From the entries below, reproduce exactly the line containing "3) (hdeg 3)", the line containing "Finset.univ s s' := by", and every line in between, with nothing added.

Data extracted from a collection:
-*-*-
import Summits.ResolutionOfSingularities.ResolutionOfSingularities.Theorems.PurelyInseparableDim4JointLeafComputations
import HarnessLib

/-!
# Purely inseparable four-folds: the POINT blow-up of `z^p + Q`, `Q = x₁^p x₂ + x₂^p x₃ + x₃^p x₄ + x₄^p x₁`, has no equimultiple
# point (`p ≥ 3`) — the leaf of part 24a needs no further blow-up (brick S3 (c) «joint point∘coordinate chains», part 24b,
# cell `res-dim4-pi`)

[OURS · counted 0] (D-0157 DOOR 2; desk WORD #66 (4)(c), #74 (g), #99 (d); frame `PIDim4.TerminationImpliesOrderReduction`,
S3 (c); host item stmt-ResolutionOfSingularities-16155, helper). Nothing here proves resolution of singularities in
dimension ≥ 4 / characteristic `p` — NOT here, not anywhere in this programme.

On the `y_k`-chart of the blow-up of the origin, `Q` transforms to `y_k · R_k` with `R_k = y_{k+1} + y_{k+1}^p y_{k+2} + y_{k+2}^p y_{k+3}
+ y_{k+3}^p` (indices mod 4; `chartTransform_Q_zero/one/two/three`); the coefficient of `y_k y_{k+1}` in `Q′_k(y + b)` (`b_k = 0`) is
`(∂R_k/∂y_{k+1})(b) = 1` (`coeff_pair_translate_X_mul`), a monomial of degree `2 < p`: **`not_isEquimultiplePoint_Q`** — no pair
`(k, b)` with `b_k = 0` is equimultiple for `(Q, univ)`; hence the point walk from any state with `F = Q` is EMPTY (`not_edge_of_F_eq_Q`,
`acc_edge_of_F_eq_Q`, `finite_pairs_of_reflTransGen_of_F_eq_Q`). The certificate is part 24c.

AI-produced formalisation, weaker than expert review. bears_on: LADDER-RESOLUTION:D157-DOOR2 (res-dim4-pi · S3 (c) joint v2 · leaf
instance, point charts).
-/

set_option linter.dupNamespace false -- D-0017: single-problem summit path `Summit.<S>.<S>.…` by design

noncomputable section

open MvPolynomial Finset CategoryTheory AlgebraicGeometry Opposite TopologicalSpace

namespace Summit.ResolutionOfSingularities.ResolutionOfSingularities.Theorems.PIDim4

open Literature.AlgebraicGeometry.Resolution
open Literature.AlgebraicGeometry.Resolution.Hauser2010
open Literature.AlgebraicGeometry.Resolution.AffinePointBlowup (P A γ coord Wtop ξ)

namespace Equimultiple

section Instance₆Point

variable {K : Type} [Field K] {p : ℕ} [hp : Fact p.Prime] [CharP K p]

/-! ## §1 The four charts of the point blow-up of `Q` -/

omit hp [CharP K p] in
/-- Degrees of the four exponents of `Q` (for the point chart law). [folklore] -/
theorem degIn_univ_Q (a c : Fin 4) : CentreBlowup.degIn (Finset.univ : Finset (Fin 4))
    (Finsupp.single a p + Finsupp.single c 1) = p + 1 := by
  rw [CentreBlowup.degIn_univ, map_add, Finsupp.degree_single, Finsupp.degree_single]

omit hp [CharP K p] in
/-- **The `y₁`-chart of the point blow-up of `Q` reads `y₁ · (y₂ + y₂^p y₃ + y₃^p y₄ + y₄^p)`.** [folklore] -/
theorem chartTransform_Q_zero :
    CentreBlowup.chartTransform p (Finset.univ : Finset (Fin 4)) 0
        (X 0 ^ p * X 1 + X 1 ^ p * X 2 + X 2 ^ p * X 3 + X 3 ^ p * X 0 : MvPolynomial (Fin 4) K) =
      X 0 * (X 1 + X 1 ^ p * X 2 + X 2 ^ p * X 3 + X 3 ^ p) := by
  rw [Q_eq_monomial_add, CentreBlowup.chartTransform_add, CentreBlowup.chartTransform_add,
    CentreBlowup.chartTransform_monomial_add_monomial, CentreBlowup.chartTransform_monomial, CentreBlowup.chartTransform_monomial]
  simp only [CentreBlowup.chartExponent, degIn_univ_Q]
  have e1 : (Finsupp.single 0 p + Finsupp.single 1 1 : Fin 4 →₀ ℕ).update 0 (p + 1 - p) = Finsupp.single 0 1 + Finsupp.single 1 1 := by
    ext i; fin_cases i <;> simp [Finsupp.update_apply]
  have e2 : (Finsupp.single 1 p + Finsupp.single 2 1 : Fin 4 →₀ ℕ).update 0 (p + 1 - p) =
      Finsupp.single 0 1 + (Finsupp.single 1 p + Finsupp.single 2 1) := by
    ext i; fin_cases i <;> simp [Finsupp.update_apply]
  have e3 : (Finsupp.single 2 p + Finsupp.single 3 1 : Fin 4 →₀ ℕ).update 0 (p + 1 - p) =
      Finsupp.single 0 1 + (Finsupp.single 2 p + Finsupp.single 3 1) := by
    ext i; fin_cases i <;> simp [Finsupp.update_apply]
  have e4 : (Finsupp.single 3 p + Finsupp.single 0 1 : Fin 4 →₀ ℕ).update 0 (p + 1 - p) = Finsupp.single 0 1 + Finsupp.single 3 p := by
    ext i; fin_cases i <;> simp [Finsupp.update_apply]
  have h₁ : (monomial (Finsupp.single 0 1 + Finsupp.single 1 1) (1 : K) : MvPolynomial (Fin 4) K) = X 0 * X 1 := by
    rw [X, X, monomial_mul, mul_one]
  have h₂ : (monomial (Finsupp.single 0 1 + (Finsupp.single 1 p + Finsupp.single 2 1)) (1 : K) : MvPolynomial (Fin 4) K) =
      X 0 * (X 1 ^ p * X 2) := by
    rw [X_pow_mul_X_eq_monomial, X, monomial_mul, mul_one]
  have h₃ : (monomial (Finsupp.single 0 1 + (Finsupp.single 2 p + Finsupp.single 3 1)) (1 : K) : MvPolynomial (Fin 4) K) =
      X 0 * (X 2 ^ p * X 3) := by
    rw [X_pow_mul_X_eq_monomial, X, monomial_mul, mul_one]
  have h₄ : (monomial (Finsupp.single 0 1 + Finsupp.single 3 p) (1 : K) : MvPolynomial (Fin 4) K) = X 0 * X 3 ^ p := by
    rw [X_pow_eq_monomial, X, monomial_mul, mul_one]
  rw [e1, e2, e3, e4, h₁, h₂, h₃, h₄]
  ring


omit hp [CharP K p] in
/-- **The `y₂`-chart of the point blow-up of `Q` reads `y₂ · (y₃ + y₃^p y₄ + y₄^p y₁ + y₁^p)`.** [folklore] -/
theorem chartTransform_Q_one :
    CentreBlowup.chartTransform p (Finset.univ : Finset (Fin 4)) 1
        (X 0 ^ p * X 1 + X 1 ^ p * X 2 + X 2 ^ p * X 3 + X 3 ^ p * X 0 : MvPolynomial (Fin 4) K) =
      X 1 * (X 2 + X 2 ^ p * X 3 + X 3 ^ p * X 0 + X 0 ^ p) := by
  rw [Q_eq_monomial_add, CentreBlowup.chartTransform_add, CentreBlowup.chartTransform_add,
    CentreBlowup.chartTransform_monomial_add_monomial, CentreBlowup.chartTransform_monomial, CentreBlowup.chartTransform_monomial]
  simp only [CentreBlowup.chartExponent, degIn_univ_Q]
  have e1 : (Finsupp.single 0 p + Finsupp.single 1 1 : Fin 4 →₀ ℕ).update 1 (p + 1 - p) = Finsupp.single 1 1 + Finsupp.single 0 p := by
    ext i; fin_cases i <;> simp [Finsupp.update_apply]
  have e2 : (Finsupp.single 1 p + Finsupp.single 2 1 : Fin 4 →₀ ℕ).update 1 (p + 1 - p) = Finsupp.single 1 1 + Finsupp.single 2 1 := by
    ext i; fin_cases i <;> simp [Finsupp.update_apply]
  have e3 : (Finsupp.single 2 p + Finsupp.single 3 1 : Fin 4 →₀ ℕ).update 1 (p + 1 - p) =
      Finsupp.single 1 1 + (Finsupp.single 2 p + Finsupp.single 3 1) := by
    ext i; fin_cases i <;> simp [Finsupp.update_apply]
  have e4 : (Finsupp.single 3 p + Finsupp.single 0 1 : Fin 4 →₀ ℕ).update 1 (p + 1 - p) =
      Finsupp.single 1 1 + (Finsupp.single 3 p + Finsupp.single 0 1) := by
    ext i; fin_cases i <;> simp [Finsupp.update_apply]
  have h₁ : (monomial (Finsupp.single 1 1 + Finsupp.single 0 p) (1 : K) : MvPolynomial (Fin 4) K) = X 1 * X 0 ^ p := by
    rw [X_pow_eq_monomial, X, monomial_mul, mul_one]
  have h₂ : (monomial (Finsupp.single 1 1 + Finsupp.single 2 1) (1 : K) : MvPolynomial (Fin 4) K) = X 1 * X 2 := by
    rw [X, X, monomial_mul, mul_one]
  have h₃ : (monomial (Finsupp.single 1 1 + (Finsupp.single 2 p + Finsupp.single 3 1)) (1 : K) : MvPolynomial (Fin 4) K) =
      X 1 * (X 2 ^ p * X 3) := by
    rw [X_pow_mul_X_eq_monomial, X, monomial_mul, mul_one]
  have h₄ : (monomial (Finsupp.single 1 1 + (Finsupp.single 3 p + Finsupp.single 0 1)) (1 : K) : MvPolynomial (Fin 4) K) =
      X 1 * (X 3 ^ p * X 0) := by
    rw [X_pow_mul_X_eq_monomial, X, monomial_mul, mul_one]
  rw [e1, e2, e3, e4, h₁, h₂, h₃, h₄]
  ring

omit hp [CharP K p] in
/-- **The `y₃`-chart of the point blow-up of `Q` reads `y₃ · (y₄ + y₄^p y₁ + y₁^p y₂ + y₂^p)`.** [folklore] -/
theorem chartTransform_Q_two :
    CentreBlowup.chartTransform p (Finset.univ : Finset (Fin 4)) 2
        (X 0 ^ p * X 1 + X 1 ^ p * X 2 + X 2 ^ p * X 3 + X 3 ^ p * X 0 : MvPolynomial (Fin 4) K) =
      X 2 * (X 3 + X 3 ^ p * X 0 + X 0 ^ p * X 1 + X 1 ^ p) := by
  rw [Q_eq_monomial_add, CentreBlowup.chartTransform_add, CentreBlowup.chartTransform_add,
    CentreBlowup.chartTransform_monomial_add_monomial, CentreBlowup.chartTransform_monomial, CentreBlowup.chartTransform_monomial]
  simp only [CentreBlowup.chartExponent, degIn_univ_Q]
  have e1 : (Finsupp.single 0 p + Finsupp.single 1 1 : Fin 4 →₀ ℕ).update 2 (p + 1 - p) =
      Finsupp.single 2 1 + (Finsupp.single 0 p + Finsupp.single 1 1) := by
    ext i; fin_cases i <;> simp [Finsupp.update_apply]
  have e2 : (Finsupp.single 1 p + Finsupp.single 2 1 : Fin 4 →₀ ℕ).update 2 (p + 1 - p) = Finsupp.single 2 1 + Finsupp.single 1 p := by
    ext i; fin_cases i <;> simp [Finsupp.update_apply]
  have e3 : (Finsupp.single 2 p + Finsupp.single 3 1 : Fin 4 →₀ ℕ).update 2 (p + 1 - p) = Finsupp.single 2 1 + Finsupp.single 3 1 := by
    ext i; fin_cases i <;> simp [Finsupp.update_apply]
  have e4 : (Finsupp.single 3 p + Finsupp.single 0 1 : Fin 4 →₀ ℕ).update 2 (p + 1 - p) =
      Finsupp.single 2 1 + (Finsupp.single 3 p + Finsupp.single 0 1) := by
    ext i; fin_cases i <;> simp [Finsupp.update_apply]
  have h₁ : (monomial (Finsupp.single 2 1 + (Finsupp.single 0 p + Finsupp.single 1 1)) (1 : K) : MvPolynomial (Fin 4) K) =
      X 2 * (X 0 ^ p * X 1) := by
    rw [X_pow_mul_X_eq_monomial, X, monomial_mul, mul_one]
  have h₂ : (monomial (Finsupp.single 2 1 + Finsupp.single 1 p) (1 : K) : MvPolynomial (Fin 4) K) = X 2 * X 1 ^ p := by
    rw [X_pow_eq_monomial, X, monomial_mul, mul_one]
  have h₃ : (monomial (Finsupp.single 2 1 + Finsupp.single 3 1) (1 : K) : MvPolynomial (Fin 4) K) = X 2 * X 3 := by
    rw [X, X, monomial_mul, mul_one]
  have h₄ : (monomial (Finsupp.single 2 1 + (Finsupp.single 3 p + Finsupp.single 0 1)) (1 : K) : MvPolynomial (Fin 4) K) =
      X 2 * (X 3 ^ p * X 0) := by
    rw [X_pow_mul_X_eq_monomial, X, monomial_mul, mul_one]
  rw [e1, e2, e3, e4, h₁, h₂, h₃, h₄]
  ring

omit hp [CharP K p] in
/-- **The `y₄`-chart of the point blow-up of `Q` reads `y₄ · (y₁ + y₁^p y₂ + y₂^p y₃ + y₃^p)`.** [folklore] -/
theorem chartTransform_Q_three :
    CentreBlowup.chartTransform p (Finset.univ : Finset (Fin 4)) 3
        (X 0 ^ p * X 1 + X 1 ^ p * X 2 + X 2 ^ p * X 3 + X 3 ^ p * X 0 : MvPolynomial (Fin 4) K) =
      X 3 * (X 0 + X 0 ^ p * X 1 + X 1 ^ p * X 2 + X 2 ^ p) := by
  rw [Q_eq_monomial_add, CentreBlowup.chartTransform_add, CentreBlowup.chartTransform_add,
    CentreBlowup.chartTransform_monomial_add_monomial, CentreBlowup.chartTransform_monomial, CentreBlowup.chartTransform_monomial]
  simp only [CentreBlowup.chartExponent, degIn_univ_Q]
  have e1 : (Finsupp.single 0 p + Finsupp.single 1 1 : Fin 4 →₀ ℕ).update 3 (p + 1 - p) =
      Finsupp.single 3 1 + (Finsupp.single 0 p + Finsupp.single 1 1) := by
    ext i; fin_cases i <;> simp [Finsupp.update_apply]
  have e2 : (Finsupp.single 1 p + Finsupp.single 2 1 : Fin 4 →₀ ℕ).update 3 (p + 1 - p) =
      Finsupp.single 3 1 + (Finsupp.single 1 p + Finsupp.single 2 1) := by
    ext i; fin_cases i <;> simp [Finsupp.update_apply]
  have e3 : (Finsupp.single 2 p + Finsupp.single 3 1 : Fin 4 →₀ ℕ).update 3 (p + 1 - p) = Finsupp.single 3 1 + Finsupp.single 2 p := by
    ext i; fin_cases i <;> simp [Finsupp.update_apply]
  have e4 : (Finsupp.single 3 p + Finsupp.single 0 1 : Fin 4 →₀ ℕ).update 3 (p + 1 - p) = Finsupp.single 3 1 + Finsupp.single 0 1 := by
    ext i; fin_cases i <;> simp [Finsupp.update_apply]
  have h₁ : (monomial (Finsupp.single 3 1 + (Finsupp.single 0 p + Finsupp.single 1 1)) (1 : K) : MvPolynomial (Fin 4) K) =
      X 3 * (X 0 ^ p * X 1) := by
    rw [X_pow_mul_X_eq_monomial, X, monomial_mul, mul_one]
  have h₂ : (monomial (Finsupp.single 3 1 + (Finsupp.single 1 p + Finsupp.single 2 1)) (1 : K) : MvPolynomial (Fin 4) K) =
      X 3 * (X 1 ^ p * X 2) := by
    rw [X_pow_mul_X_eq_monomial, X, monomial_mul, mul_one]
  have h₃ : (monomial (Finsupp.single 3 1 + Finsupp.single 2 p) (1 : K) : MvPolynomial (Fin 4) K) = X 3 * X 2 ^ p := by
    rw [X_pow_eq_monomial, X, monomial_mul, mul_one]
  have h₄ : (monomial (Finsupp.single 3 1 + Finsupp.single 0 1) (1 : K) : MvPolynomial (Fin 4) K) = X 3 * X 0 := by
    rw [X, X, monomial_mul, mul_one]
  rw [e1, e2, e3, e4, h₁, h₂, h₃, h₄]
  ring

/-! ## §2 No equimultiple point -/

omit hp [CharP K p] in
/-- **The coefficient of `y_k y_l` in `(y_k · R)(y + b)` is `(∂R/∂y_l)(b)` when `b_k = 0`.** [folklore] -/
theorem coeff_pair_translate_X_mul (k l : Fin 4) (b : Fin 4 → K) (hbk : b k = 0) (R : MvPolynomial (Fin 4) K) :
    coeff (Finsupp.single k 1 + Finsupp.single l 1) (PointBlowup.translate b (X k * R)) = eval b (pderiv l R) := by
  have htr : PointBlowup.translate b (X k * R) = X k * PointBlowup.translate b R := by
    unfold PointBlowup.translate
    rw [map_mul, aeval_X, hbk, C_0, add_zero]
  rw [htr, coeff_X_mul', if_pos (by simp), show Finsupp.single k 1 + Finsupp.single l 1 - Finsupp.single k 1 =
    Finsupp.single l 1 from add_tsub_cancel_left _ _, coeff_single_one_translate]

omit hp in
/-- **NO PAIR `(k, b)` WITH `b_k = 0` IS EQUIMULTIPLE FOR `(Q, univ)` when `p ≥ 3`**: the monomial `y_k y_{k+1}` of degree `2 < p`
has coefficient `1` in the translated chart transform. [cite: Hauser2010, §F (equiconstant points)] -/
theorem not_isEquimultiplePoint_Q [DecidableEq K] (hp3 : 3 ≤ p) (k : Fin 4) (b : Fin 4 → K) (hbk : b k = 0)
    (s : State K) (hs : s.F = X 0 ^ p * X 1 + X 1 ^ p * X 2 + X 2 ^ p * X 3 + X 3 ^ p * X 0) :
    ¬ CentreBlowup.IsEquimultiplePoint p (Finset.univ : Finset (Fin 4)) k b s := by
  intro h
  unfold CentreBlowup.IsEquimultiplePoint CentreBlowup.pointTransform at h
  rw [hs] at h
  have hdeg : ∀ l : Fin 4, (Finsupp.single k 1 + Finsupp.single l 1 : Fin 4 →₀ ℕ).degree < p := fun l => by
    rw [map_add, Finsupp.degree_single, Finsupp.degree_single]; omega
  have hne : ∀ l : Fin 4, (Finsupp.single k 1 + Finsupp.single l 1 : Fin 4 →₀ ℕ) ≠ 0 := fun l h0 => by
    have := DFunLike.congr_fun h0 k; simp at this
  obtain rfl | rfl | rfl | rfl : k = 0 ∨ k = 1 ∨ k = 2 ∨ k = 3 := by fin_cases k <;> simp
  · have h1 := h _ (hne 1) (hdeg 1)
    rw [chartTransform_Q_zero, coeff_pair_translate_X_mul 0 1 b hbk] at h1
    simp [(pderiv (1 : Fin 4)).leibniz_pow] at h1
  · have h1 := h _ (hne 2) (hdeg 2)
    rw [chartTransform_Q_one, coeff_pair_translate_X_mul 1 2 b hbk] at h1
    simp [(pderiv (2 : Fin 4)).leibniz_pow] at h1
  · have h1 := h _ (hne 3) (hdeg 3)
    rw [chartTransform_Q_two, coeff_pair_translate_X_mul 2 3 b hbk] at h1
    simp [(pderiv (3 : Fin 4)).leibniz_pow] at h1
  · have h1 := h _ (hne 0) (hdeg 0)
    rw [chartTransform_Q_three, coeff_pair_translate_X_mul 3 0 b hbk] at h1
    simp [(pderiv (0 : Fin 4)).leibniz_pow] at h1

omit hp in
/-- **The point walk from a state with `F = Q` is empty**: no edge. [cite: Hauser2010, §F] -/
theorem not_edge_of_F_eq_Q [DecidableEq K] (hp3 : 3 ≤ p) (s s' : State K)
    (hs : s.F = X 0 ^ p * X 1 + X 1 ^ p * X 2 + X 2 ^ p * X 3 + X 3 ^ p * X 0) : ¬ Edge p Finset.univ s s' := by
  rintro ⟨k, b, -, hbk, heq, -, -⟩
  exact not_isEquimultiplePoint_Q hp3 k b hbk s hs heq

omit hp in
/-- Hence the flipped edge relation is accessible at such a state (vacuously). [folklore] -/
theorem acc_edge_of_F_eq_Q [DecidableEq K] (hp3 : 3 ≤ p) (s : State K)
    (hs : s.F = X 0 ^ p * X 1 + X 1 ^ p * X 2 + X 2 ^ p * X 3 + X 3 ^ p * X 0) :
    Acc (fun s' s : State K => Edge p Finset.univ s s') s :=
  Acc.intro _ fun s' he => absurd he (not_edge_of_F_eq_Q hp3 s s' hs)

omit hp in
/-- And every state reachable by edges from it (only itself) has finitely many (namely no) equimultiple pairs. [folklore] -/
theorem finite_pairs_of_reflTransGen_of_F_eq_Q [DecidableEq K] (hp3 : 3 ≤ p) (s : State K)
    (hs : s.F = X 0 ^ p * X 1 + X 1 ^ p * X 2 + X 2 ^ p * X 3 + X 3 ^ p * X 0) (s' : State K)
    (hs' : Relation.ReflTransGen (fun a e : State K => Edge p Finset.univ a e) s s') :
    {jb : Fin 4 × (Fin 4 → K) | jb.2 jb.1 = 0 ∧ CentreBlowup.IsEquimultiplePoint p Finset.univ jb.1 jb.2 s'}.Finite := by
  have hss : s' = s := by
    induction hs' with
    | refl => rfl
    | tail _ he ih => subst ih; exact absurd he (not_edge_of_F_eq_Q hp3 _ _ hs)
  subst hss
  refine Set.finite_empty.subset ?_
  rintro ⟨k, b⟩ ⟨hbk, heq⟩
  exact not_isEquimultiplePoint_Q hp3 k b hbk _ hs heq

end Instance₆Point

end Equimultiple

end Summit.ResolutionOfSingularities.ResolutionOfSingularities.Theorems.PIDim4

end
-*-*-
**Answer to this task:**
  · have h1 := h _ (hne 3) (hdeg 3)
    rw [chartTransform_Q_two, coeff_pair_translate_X_mul 2 3 b hbk] at h1
    simp [(pderiv (3 : Fin 4)).leibniz_pow] at h1
  · have h1 := h _ (hne 0) (hdeg 0)
    rw [chartTransform_Q_three, coeff_pair_translate_X_mul 3 0 b hbk] at h1
    simp [(pderiv (0 : Fin 4)).leibniz_pow] at h1

omit hp in
/-- **The point walk from a state with `F = Q` is empty**: no edge. [cite: Hauser2010, §F] -/
theorem not_edge_of_F_eq_Q [DecidableEq K] (hp3 : 3 ≤ p) (s s' : State K)
    (hs : s.F = X 0 ^ p * X 1 + X 1 ^ p * X 2 + X 2 ^ p * X 3 + X 3 ^ p * X 0) : ¬ Edge p Finset.univ s s' := by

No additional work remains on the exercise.